There were 1,400 people aboard, a railway spokesperson said.

But media said an automatic signalling system had not been working from Monday morning, prompting authorities to advise train drivers to proceed slower than usual, in a process known as "paper signals".

India's opposition leaders criticised the railway safety record of prime minister Narendra Modi's government, attributing it to negligence.

The incident came a little over a year after about 288 people were killed in one of India's worst rail crashes in the neighbouring state of Odisha, caused by a signalling error.

State-run Indian Railways, notorious for overcrowding, is the world's fourth largest train network, carrying 13 million people a day, along with nearly 1.5 billion tonnes of freight in 2022.

In remarks to media on Monday, top railway official Jaya Varma Sinha, who chairs India's railway board, called for human error to be redued, adding that an anti-collision system was being set up nationwide.

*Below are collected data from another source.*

import Summits.AtomisticToContinuum.HydrodynamicLimit.Theorems.OneFlightGossipEngineEnergyCurrentTailsLevelCensusSplitFloorRung0Statics
import Literature.MathematicalPhysics.KineticTheory.HardSphereTwoTimePressure
import HarnessLib

/-!
# Statics of the pair excess under the hot-spot law (stub G of the rung-½ refutation, line
# `level-census-comparison`, crux `EnergyCurrentTails`, stmt-AtomisticToContinuum-9235)

At fixed `N`, under the inhomogeneous local Gibbs law `λhot` with constant activity `a`, zero drift and the
hot-spot temperature profile `θhot x = 2 − ‖x‖ ∈ [3/2, 2]` (`‖x‖ ≤ 1/2` on `𝕋³`), the expected PAIR EXCESS
`Σ_{p ∈ W_h(z)} #{q ∈ W_h(z) : q ∉ {p, p.swap}}` of the ordered would-be pairs `W_h(z) = wouldBePairs ε_N h z` of
the window `(0, h]` is `O_N(h²)`:

* GIVEN the law domination (stub A, taken as a hypothesis) `λhot ≤ K • λhom`, `K = ((2/(3/2))^{3/2})^{N+1}`,
  with `λhom` the homogeneous law at temperature `2`;
* `λhot`-a.e. configuration is good, hence in the hard-sphere domain (`ae_mem_good_localGibbsLaw`,
  `HardSphereFlow.good_subset`), where the pair excess is below the measurable majorant `M` of the tree's
  rung-0 statics `EnergyCurrentTailsLevelCensus.splitFloorRung0_statics` (at `θ = 2`, `u = 0`), whose
  `λhom`-mean is `≤ ((N+1)⁷ + (N+1)⁸) · 1024 ε_N⁴ · 6 · h²`.
-/

noncomputable section

open MeasureTheory Set Filter
open scoped ENNReal InnerProductSpace BigOperators Classical

namespace Summit.AtomisticToContinuum.HydrodynamicLimit.Theorems.EnergyCurrentTailsRungHalf

open Literature.MathematicalPhysics.KineticTheory Literature.Analysis.FluidPDE
open Summit.AtomisticToContinuum.HydrodynamicLimit.Theorems.RateFloorLine

/-- **Stub G — statics of the pair excess under the hot-spot law** (given the law domination, stub A, as the
first hypothesis): at fixed `N` the expected pair excess of the would-be pairs of the window `(0, h]` under
`λ_{a, 0, 2 − ‖·‖}` is at most `C h²` for every `h > 0`, with
`C = ((2/(3/2))^{3/2})^{N+1} · ((N+1)⁷ + (N+1)⁸) · 1024 ε_N⁴ · 6` (domination by the homogeneous law at
`θ = 2`, then `splitFloorRung0_statics`). [folklore] -/
theorem stub_overlapStatics :
    (∀ (σ a : ℝ) (u : V3) (θ₀ : T3 → ℝ) (θmin θmax : ℝ), Continuous θ₀ → 0 < θmin →
      (∀ x, θmin ≤ θ₀ x) → (∀ x, θ₀ x ≤ θmax) → 0 < a →
      ∀ (N : ℕ) (Φ : HardSphereFlow (Torus.geometry (Fin 3)) (hsDiameter σ N) (N + 1)),
        localGibbsLaw σ (fun _ => a) (fun _ => u) θ₀ N Φ ≤
          ENNReal.ofReal (((θmax / θmin) ^ ((3 : ℝ) / 2)) ^ (N + 1)) •
            localGibbsLaw σ (fun _ => a) (fun _ => u) (fun _ => θmax) N Φ) →
    ∀ (σ : ℝ), SmallDensity uniformProfile σ → ∀ (a : ℝ), 0 < a →
      ∀ (N : ℕ) (Φ : HardSphereFlow (Torus.geometry (Fin 3)) (hsDiameter σ N) (N + 1)),
        ∃ C : ℝ, 0 ≤ C ∧ ∀ h : ℝ, 0 < h →
          ∫⁻ z, ((∑ p ∈ wouldBePairs (hsDiameter σ N) h z,
              ((wouldBePairs (hsDiameter σ N) h z).filter fun q => q ≠ p ∧ q ≠ p.swap).card : ℕ) : ℝ≥0∞)
            ∂(localGibbsLaw σ (fun _ => a) (fun _ => (0 : V3)) (fun x => 2 - ‖x‖) N Φ) ≤
          ENNReal.ofReal (C * h ^ 2) := by
  intro hdom σ hsd a ha N Φ
  have hσ : 0 < σ := hsd.σ_pos
  have hσ2 : σ ≤ 1 / 2 := hsd.σ_lt_half.le
  -- the domination constant and the statics constant
  set K : ℝ := (((2 : ℝ) / (3 / 2)) ^ ((3 : ℝ) / 2)) ^ (N + 1) with hK
  have hK0 : 0 ≤ K := by positivity
  set A : ℝ := (((N + 1 : ℕ) : ℝ) ^ 7 + ((N + 1 : ℕ) : ℝ) ^ 8) *
    (1024 * hsDiameter σ N ^ 4 * (‖(0 : V3)‖ ^ 2 + 3 * 2)) with hA
  have hA0 : 0 ≤ A := by positivity
  refine ⟨K * A, mul_nonneg hK0 hA0, fun h hh => ?_⟩
  -- the hot-spot profile is continuous with values in `[3/2, 2]`
  have hθcont : Continuous fun x : T3 => (2 : ℝ) - ‖x‖ := continuous_const.sub continuous_norm
  have hθlo : ∀ x : T3, (3 / 2 : ℝ) ≤ 2 - ‖x‖ := fun x => by
    have hx := Literature.Analysis.FunctionSpaces.Torus.norm_le_half x
    linarith
  have hθhi : ∀ x : T3, (2 : ℝ) - ‖x‖ ≤ 2 := fun x => by linarith [norm_nonneg x]
  -- law domination (stub A): `λhot ≤ K • λhom`
  have hle : localGibbsLaw σ (fun _ => a) (fun _ => (0 : V3)) (fun x => 2 - ‖x‖) N Φ ≤
      ENNReal.ofReal K • localGibbsLaw σ (fun _ => a) (fun _ => (0 : V3)) (fun _ => (2 : ℝ)) N Φ :=
    hdom σ a (0 : V3) (fun x => 2 - ‖x‖) (3 / 2) 2 hθcont (by norm_num) hθlo hθhi ha N Φ
  -- rung-0 statics under the homogeneous law at `θ = 2`, `u = 0`
  obtain ⟨M, hMm, hMge, hMint⟩ := EnergyCurrentTailsLevelCensus.splitFloorRung0_statics σ hσ hσ2 hsd a 2 ha
    (by norm_num) (0 : V3) N Φ h hh
  -- `λhot`-a.e. configuration lies in the hard-sphere domain, where the excess is below `M`
  have hae : ∀ᵐ z ∂(localGibbsLaw σ (fun _ => a) (fun _ => (0 : V3)) (fun x => 2 - ‖x‖) N Φ),
      ((∑ p ∈ wouldBePairs (hsDiameter σ N) h z,
          ((wouldBePairs (hsDiameter σ N) h z).filter fun q => q ≠ p ∧ q ≠ p.swap).card : ℕ) : ℝ≥0∞) ≤
        M z := by
    filter_upwards [ae_mem_good_localGibbsLaw σ (fun _ => a) (fun _ => (0 : V3)) (fun x => 2 - ‖x‖) N Φ]
      with z hz
    exact hMge z (Φ.good_subset hz)
  calc ∫⁻ z, ((∑ p ∈ wouldBePairs (hsDiameter σ N) h z,
          ((wouldBePairs (hsDiameter σ N) h z).filter fun q => q ≠ p ∧ q ≠ p.swap).card : ℕ) : ℝ≥0∞)
        ∂(localGibbsLaw σ (fun _ => a) (fun _ => (0 : V3)) (fun x => 2 - ‖x‖) N Φ)
      ≤ ∫⁻ z, M z ∂(localGibbsLaw σ (fun _ => a) (fun _ => (0 : V3)) (fun x => 2 - ‖x‖) N Φ) :=
        lintegral_mono_ae hae
    _ ≤ ∫⁻ z, M z ∂(ENNReal.ofReal K • localGibbsLaw σ (fun _ => a) (fun _ => (0 : V3)) (fun _ => (2 : ℝ)) N Φ) :=
        lintegral_mono' hle le_rfl
    _ = ENNReal.ofReal K * ∫⁻ z, M z ∂(localGibbsLaw σ (fun _ => a) (fun _ => (0 : V3)) (fun _ => (2 : ℝ)) N Φ) := by
        rw [lintegral_smul_measure, smul_eq_mul]
    _ ≤ ENNReal.ofReal K * ENNReal.ofReal ((((N + 1 : ℕ) : ℝ) ^ 7 + ((N + 1 : ℕ) : ℝ) ^ 8) *
          (1024 * hsDiameter σ N ^ 4 * (‖(0 : V3)‖ ^ 2 + 3 * 2) * h ^ 2)) := by
        gcongr
    _ = ENNReal.ofReal (K * A * h ^ 2) := by
        rw [← ENNReal.ofReal_mul hK0, hA]
        congr 1
        ring

end Summit.AtomisticToContinuum.HydrodynamicLimit.Theorems.EnergyCurrentTailsRungHalf

end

Partial services resumed on the affected tracks on Tuesday, with some trains diverted and others running slower than usual, railway officials said.

Survivors recall horror

Survivors described on Tuesday their terror when a driver missed a signal and rammed a goods train into a passenger express.

The force of the crash on Monday was so strong that one carriage was initially thrust high into the air, precariously balanced on another.

Heavy goods carriages were flung off the tracks, lying high in tumbled piles.

"I did not feel like I was going to survive," said one passenger, Arti Roy, who lost her belongings when the carriages crumpled, twisted and then flipped off the rails.

Jahangir Alam, 35, who lives near the crash site in the Phansidewa area of Darjeeling district, rushed to offer his help.

He said the sight of the wrecked trains terrified him.

"These accidents that are happening are very dangerous," he said. "Whenever we think about travelling by train, we feel scared inside."

The driver and his co-driver both died in the crash.

Jaya Varma Sinha, chairman of India's Railway Board, said the casualties could have been worse, but a guard wagon and two others carrying post at the back of the passenger train took the brunt of the crash.

India has one of the world's largest rail networks and has seen several disasters over the years, the worst in 1981 when a train derailed while crossing a bridge in Bihar state, killing an estimated 800 people.

In June last year, a three-train collision killed nearly 300 people in Odisha state.